Je répondis non pour la seconde fois. La vieille Bamboche avait déjà prononcé ce nom. Le marchef reprit après un silence :

— C’est ici, comme ailleurs, les chemins sont à tout le monde. Le mieux pour vous, ce serait de ne jamais vous rapprocher de l’endroit où vous avez passé le commencement de cette nuit, et de couper un peu votre langue sur ce que vous avez entendu et vu.

Il s’arrêta court.
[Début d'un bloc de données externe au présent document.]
set_option maxHeartbeats 800000 in
/-- **THE LETTERS BLOCK, EXPLICIT WITNESSES** (`κ = (σb)⁻¹`, `G`, `r`, `w₀`, `y₀` spelled out — the form a consumer needs when a further binder (the case-(e) count `hce`) mentions `κ, r, s` literally; ★ `exists_traceTorus_jzero_letters` is its `∃`-packaging).  See the module docstring for the dictionary; the witnesses are `κ = (σb)⁻¹`, `G`, `r` of ★ p852069,
and `w₀, y₀` the 2-free `κ`-frame decomposition of `z + r` (`z` the level element's letter).  [cite: Flicker1998UnitaryFL, Prop. 13 pp. 91–93] [cite: Rogawski1990, §4.9 Prop. 4.9.1 p. 55] -/
theorem traceTorus_jzero_letters_explicit (hd : HermitianLattice.UnramifiedLocalConjDatum σ ϖ)
    {b s x₁ x₂ x₃ z : K} {N N₁ N₂ Np : ℕ}
    (hb : b + σ b = 1) (hbv : Valued.v b = 1) (hσs : σ s = s) (hsv : Valued.v s = 1)
    (hx₁ : σ x₁ * x₁ = 1) (hx₂ : σ x₂ * x₂ = 1) (hx₃ : σ x₃ * x₃ = 1)
    (hN : Valued.v (x₁ - x₃) = Valued.v (ϖ ^ N)) (hN₁ : Valued.v (x₁ - x₂) = Valued.v (ϖ ^ N₁)) (hN₂ : Valued.v (x₃ - x₂) = Valued.v (ϖ ^ N₂))
    (h : (N₁ < N ∧ N₂ = N₁ ∧ Np = N₁ ∧ Valued.v ((x₁ - x₂) * σ b + (x₃ - x₂) * b) = Valued.v (ϖ ^ N₁)) ∨
      (N ≤ N₁ ∧ N ≤ Np ∧ Valued.v ((x₁ - x₂) * σ b + (x₃ - x₂) * b) ≤ Valued.v (ϖ ^ N))) :
    Valued.v (σ b)⁻¹ = 1 ∧ Valued.v ((σ b)⁻¹ + σ (σ b)⁻¹) = 1 ∧ (N ≤ Np → Valued.v ((x₃ - x₂) * s * (b * x₂ + σ b * x₁) / ((x₁ - x₃) * x₂)) ≤ 1) ∧
      (x₁ - x₃) = (σ b)⁻¹ * σ (σ b)⁻¹ * (b * σ b * (x₁ - x₃)) ∧
      (x₁ * σ b + x₃ * b) - (x₁ * b + x₃ * σ b) = (σ (σ b)⁻¹ - (σ b)⁻¹) * (b * σ b * (x₁ - x₃)) ∧
      b * σ b * (x₁ - x₃) * ((x₃ - x₂) * s / (b * σ b * (x₁ - x₃))) = ((x₁ * b + x₃ * σ b) - x₂ - (σ b)⁻¹ * (b * σ b * (x₁ - x₃))) * s ∧
      ((x₃ - x₂) * s * (b * x₂ + σ b * x₁) / ((x₁ - x₃) * x₂)) * ((σ b)⁻¹ + σ (σ b)⁻¹) = b * ((x₃ - x₂) * s / (b * σ b * (x₁ - x₃))) + σ b * σ ((x₃ - x₂) * s / (b * σ b * (x₁ - x₃))) ∧
      z + ((x₃ - x₂) * s * (b * x₂ + σ b * x₁) / ((x₁ - x₃) * x₂)) = (σ b)⁻¹ * ((z + ((x₃ - x₂) * s * (b * x₂ + σ b * x₁) / ((x₁ - x₃) * x₂)) + σ (z + ((x₃ - x₂) * s * (b * x₂ + σ b * x₁) / ((x₁ - x₃) * x₂)))) / ((σ b)⁻¹ + σ (σ b)⁻¹)) + (z + ((x₃ - x₂) * s * (b * x₂ + σ b * x₁) / ((x₁ - x₃) * x₂)) - (σ b)⁻¹ * ((z + ((x₃ - x₂) * s * (b * x₂ + σ b * x₁) / ((x₁ - x₃) * x₂)) + σ (z + ((x₃ - x₂) * s * (b * x₂ + σ b * x₁) / ((x₁ - x₃) * x₂)))) / ((σ b)⁻¹ + σ (σ b)⁻¹))) ∧ σ ((z + ((x₃ - x₂) * s * (b * x₂ + σ b * x₁) / ((x₁ - x₃) * x₂)) + σ (z + ((x₃ - x₂) * s * (b * x₂ + σ b * x₁) / ((x₁ - x₃) * x₂)))) / ((σ b)⁻¹ + σ (σ b)⁻¹)) = ((z + ((x₃ - x₂) * s * (b * x₂ + σ b * x₁) / ((x₁ - x₃) * x₂)) + σ (z + ((x₃ - x₂) * s * (b * x₂ + σ b * x₁) / ((x₁ - x₃) * x₂)))) / ((σ b)⁻¹ + σ (σ b)⁻¹)) ∧ σ (z + ((x₃ - x₂) * s * (b * x₂ + σ b * x₁) / ((x₁ - x₃) * x₂)) - (σ b)⁻¹ * ((z + ((x₃ - x₂) * s * (b * x₂ + σ b * x₁) / ((x₁ - x₃) * x₂)) + σ (z + ((x₃ - x₂) * s * (b * x₂ + σ b * x₁) / ((x₁ - x₃) * x₂)))) / ((σ b)⁻¹ + σ (σ b)⁻¹))) = -(z + ((x₃ - x₂) * s * (b * x₂ + σ b * x₁) / ((x₁ - x₃) * x₂)) - (σ b)⁻¹ * ((z + ((x₃ - x₂) * s * (b * x₂ + σ b * x₁) / ((x₁ - x₃) * x₂)) + σ (z + ((x₃ - x₂) * s * (b * x₂ + σ b * x₁) / ((x₁ - x₃) * x₂)))) / ((σ b)⁻¹ + σ (σ b)⁻¹))) ∧
      Valued.v (b * σ b * (x₁ - x₃)) = Valued.v (ϖ ^ N) ∧
      (Np < N → Valued.v ((x₁ * b + x₃ * σ b) - x₂) = Valued.v (ϖ ^ Np)) ∧
      (Np < N ∨ (N ≤ Np ∧ N ≤ max N₁ N₂ ∧ Valued.v (((x₃ - x₂) * s * (b * x₂ + σ b * x₁) / ((x₁ - x₃) * x₂)) * (s + ((x₃ - x₂) * s * (b * x₂ + σ b * x₁) / ((x₁ - x₃) * x₂)))) ≤ Valued.v (ϖ ^ (max N₁ N₂ - N)) ∧
        (1 ≤ N → Valued.v (((x₃ - x₂) * s * (b * x₂ + σ b * x₁) / ((x₁ - x₃) * x₂)) * (s + ((x₃ - x₂) * s * (b * x₂ + σ b * x₁) / ((x₁ - x₃) * x₂)))) = Valued.v (ϖ ^ (max N₁ N₂ - N))) ∧
        Valued.v (((x₃ - x₂) * s / (b * σ b * (x₁ - x₃))) - σ ((x₃ - x₂) * s / (b * σ b * (x₁ - x₃)))) = Valued.v (ϖ ^ (max N₁ N₂)))) := by
  have hσσ := hd.σσ
  have hϖ0 : ϖ ≠ 0 := hd.ϖ_ne_zero
  have hσbv : Valued.v (σ b) = 1 := by rw [hd.vσ]; exact hbv
  have hb0 : b ≠ 0 := fun h0 => by rw [h0, map_zero] at hbv; exact zero_ne_one hbv
  have hσb0 : σ b ≠ 0 := fun h0 => by rw [h0, map_zero] at hσbv; exact zero_ne_one hσbv
  have hx₂v : Valued.v x₂ = 1 := Literature.NumberTheory.LocalFields.valued_eq_one_of_map_mul_self_eq_one hd.vσ hx₂
  have hx20 : x₂ ≠ 0 := fun h0 => by rw [h0, map_zero] at hx₂v; exact zero_ne_one hx₂v
  have h13 : x₁ ≠ x₃ := by
    intro h0; rw [h0, sub_self, map_zero] at hN; exact pow_ne_zero N hϖ0 ((Valuation.zero_iff _).1 hN.symm)
  have hNv : Valued.v (ϖ ^ N) ≠ 0 := (Valuation.ne_zero_iff _).2 (pow_ne_zero N hϖ0)
  have vle : ∀ {i j : ℕ}, Valued.v (ϖ ^ i) ≤ Valued.v (ϖ ^ j) ↔ j ≤ i := fun {i j} => by rw [hd.v_pow, hd.v_pow, WithZero.exp_le_exp]; omega
  have vlt : ∀ {i j : ℕ}, Valued.v (ϖ ^ i) < Valued.v (ϖ ^ j) ↔ j < i := fun {i j} => by rw [hd.v_pow, hd.v_pow, WithZero.exp_lt_exp]; omega
  have veq : ∀ {i j : ℕ}, Valued.v (ϖ ^ i) = Valued.v (ϖ ^ j) ↔ i = j := fun {i j} => by rw [hd.v_pow, hd.v_pow, WithZero.exp_inj]; omega
  -- the letters at `π = π′ = 1`
  have h11 : (1 : K) * 1 = 1 := one_mul 1
  have hσ1 : σ 1 = 1 := map_one σ
  have hκmul := traceKappa_mul_map σ hσσ (b := b) hσ1 hb0 hσb0
  have hκadd := traceKappa_add_map σ hσσ hb hσ1 hb0 hσb0
  have hB₁ := traceCorner_B₁_eq σ hσσ h11 hσ1 hb0 hσb0 x₁ x₃
  have hAD := traceCorner_A_sub_D σ hσσ h11 hσ1 hb0 hσb0 x₁ x₃
  have hG := traceCorner_G_spec σ (x₂ := x₂) hb h11 hb0 hσb0 h13 s
  have hr := traceCorner_r_spec σ hσσ hb hσ1 hσs hb0 hσb0 hx₁ hx₂ hx₃ h13
  simp only [one_mul, one_div, one_pow] at hκmul hκadd hB₁ hAD hG hr
  -- valuations of `κ` and `κ + σκ`
  have hκv : Valued.v (σ b)⁻¹ = 1 := by rw [map_inv₀, hσbv, inv_one]
  have htrv : Valued.v ((σ b)⁻¹ + σ (σ b)⁻¹) = 1 := by
    rw [hκadd, map_inv₀, map_mul, hbv, hσbv, one_mul, inv_one]
  have htr0 : (σ b)⁻¹ + σ (σ b)⁻¹ ≠ 0 := fun h0 => by rw [h0, map_zero] at htrv; exact zero_ne_one htrv
  -- the `κ`-frame decomposition of `z + r`
  obtain ⟨rr, hrr⟩ : ∃ rr : K, rr = (x₃ - x₂) * s * (b * x₂ + σ b * x₁) / ((x₁ - x₃) * x₂) := ⟨_, rfl⟩
  rw [← hrr] at hr
  obtain ⟨w₀, hw₀⟩ : ∃ w₀ : K, w₀ = (z + rr + σ (z + rr)) / ((σ b)⁻¹ + σ (σ b)⁻¹) := ⟨_, rfl⟩
  have hσκκ : σ ((σ b)⁻¹ + σ (σ b)⁻¹) = (σ b)⁻¹ + σ (σ b)⁻¹ := by rw [map_add, map_inv₀, map_inv₀, hσσ, add_comm]
  have hσw₀ : σ w₀ = w₀ := by
    rw [hw₀, map_div₀, hσκκ, map_add, hσσ, add_comm (σ (z + rr))]
  have hc0 : z + rr = (σ b)⁻¹ * w₀ + (z + rr - (σ b)⁻¹ * w₀) := by ring
  have hσy₀ : σ (z + rr - (σ b)⁻¹ * w₀) = -(z + rr - (σ b)⁻¹ * w₀) := by
    have hsum : ((σ b)⁻¹ + σ (σ b)⁻¹) * w₀ = z + rr + σ (z + rr) := by rw [hw₀, ← mul_div_assoc, mul_div_cancel_left₀ _ htr0]
    have e1 : σ (z + rr - (σ b)⁻¹ * w₀) = σ (z + rr) - σ (σ b)⁻¹ * w₀ := by rw [map_sub, map_mul, hσw₀]
    rw [e1]
    linear_combination (-1 : K) * hsum
  -- `|B₂| = |ϖ^N|`
  have hB₂v : Valued.v (b * σ b * (x₁ - x₃)) = Valued.v (ϖ ^ N) := by rw [map_mul, map_mul, hbv, hσbv, one_mul, one_mul, hN]
  -- type B: `N₂ ≥ N` and `N₁ + N₂ = N + M`
  have typeB : N ≤ N₁ → N ≤ N₂ ∧ N₁ + N₂ = N + max N₁ N₂ := by
    intro hNN₁
    have hN₂N : N ≤ N₂ := by
      have hle : Valued.v (x₃ - x₂) ≤ Valued.v (ϖ ^ N) := by
        rw [show x₃ - x₂ = (x₁ - x₂) - (x₁ - x₃) by ring]
        refine (Valuation.map_sub _ _ _).trans (max_le ?_ (le_of_eq hN))
        rw [hN₁, vle]; exact hNN₁
      rw [hN₂, vle] at hle; exact hle
    refine ⟨hN₂N, ?_⟩
    have hsum : x₁ - x₃ = (x₁ - x₂) - (x₃ - x₂) := by ring
    rcases lt_trichotomy N₁ N₂ with hlt | heq | hgt
    · have : Valued.v (x₁ - x₃) = Valued.v (x₁ - x₂) := by
        rw [hsum]; exact Valuation.map_sub_eq_of_lt_left _ (by rw [hN₁, hN₂, vlt]; exact hlt)
      rw [hN, hN₁, veq] at this
      rw [max_eq_right hlt.le]; omega
    · subst heq
      have hle : Valued.v (x₁ - x₃) ≤ Valued.v (ϖ ^ N₁) := by
        rw [hsum]; exact (Valuation.map_sub _ _ _).trans (max_le (le_of_eq hN₁) (le_of_eq hN₂))
      rw [hN, vle] at hle
      rw [max_self]; omega
    · have : Valued.v (x₁ - x₃) = Valued.v (x₃ - x₂) := by
        rw [hsum]; exact Valuation.map_sub_eq_of_lt_right _ (by rw [hN₁, hN₂, vlt]; exact hgt)
      rw [hN, hN₂, veq] at this
      rw [max_eq_left hgt.le]; omega
  -- `|r| ≤ 1` in type B
  have hrv : N ≤ Np → Valued.v rr ≤ 1 := by
    intro hNNp
    rcases h with ⟨_, _, hNp, _⟩ | ⟨hNN₁, _, _⟩
    · exfalso; omega
    · obtain ⟨hN₂N, -⟩ := typeB hNN₁
      have key : rr * ((x₁ - x₃) * x₂) = (x₃ - x₂) * s * (b * x₂ + σ b * x₁) := by
        rw [hrr]; field_simp [sub_ne_zero.2 h13]
      have hv := congrArg Valued.v key
      rw [map_mul, map_mul, hx₂v, mul_one, hN, map_mul, map_mul, hsv, mul_one, hN₂, traceCorner_unit_eq σ hb x₁ x₂] at hv
      have hu : Valued.v (x₂ + σ b * (x₁ - x₂)) ≤ 1 := v_add_mul_sub_le_one σ hx₂v.le hσbv.le (by rw [hN₁]; exact hd.v_pow_le_one _)
      have hle : Valued.v rr * Valued.v (ϖ ^ N) ≤ 1 * Valued.v (ϖ ^ N) := by
        rw [hv, one_mul]
        calc Valued.v (ϖ ^ N₂) * Valued.v (x₂ + σ b * (x₁ - x₂)) ≤ Valued.v (ϖ ^ N₂) * 1 := mul_le_mul' le_rfl hu
          _ = Valued.v (ϖ ^ N₂) := mul_one _
          _ ≤ Valued.v (ϖ ^ N) := by rw [vle]; exact hN₂N
      exact le_of_mul_le_mul_right hle (zero_lt_iff.2 hNv)
  -- type A: `|D − x₂| = |ϖ^{N₊}|`
  have hsδ : Np < N → Valued.v ((x₁ * b + x₃ * σ b) - x₂) = Valued.v (ϖ ^ Np) := by
    intro hNpN
    rcases h with ⟨hN₁N, _, hNp, _⟩ | ⟨_, hNNp, _⟩
    · rw [(traceCorner_sub_mid σ hb x₁ x₂ x₃).2, hNp, ← hN₁]
      apply v_sub_add_mul_eq_of_lt
      rw [map_mul, Valuation.map_sub_swap, hN, hσbv, mul_one, hN₁, vlt]
      exact hN₁N
    · exfalso; omega
  subst hw₀
  subst hrr
  refine ⟨hκv, htrv, hrv, hB₁, hAD, hG, hr, hc0, hσw₀, hσy₀, hB₂v, hsδ, ?_⟩
  -- the regime datum
  rcases h with ⟨hN₁N, _, hNp, _⟩ | ⟨hNN₁, hNNp, _⟩
  · exact Or.inl (by omega)
  · obtain ⟨hN₂N, hsum⟩ := typeB hNN₁
    have hNM : N ≤ max N₁ N₂ := hNN₁.trans (le_max_left _ _)
    have hC := v_r_mul_s_add_r_pow σ (N := N) (N₁ := N₁) (N₂ := N₂) (M := max N₁ N₂) hb hσbv.le hsv hx₂v hϖ0 (le_of_lt (by
      rw [hd.vϖ, ← WithZero.exp_zero, WithZero.exp_lt_exp]; norm_num)) hN hN₁ hN₂ hsum hNM
    have hGv := v_G_sub_map_G_eq_pow σ hσσ (N := N) (N₁ := N₁) (N₂ := N₂) (M := max N₁ N₂) hσ1 hσs (map_one _) hbv hσbv hsv hx₁ hx₂ hx₃ hx₂v hϖ0 hN hN₁ hN₂ hsum
    simp only [one_mul] at hGv
    refine Or.inr ⟨hNNp, hNM, hC.1, fun h1 => hC.2 ?_ ?_, hGv⟩
    · calc Valued.v (x₁ - x₂) = Valued.v (ϖ ^ N₁) := hN₁
        _ < Valued.v (ϖ ^ 0) := by rw [vlt]; omega
        _ = 1 := by rw [pow_zero, map_one]
    · calc Valued.v (x₃ - x₂) = Valued.v (ϖ ^ N₂) := hN₂
        _ < Valued.v (ϖ ^ 0) := by rw [vlt]; omega
        _ = 1 := by rw [pow_zero, map_one]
Au devant de nous, dans la nuit, on distinguait les abords d’une ville.

Il me laissa glisser par terre au milieu de la route, et fit volter son cheval fumant.

Avant de s’éloigner, pourtant, il me dit encore :

— Ceci est la cité de Sartène, où il y a des auberges comme à Pantin-la-Galette. Le mouvement vous aura rendu assez de jambes pour faire les cent pas qui vous séparent du prochain bouchon. Bonne nuit… Ha ! Cagnotto ! vache maigre !

Sa gaule toucha les oreilles du pauvre cheval, et disparut au galop.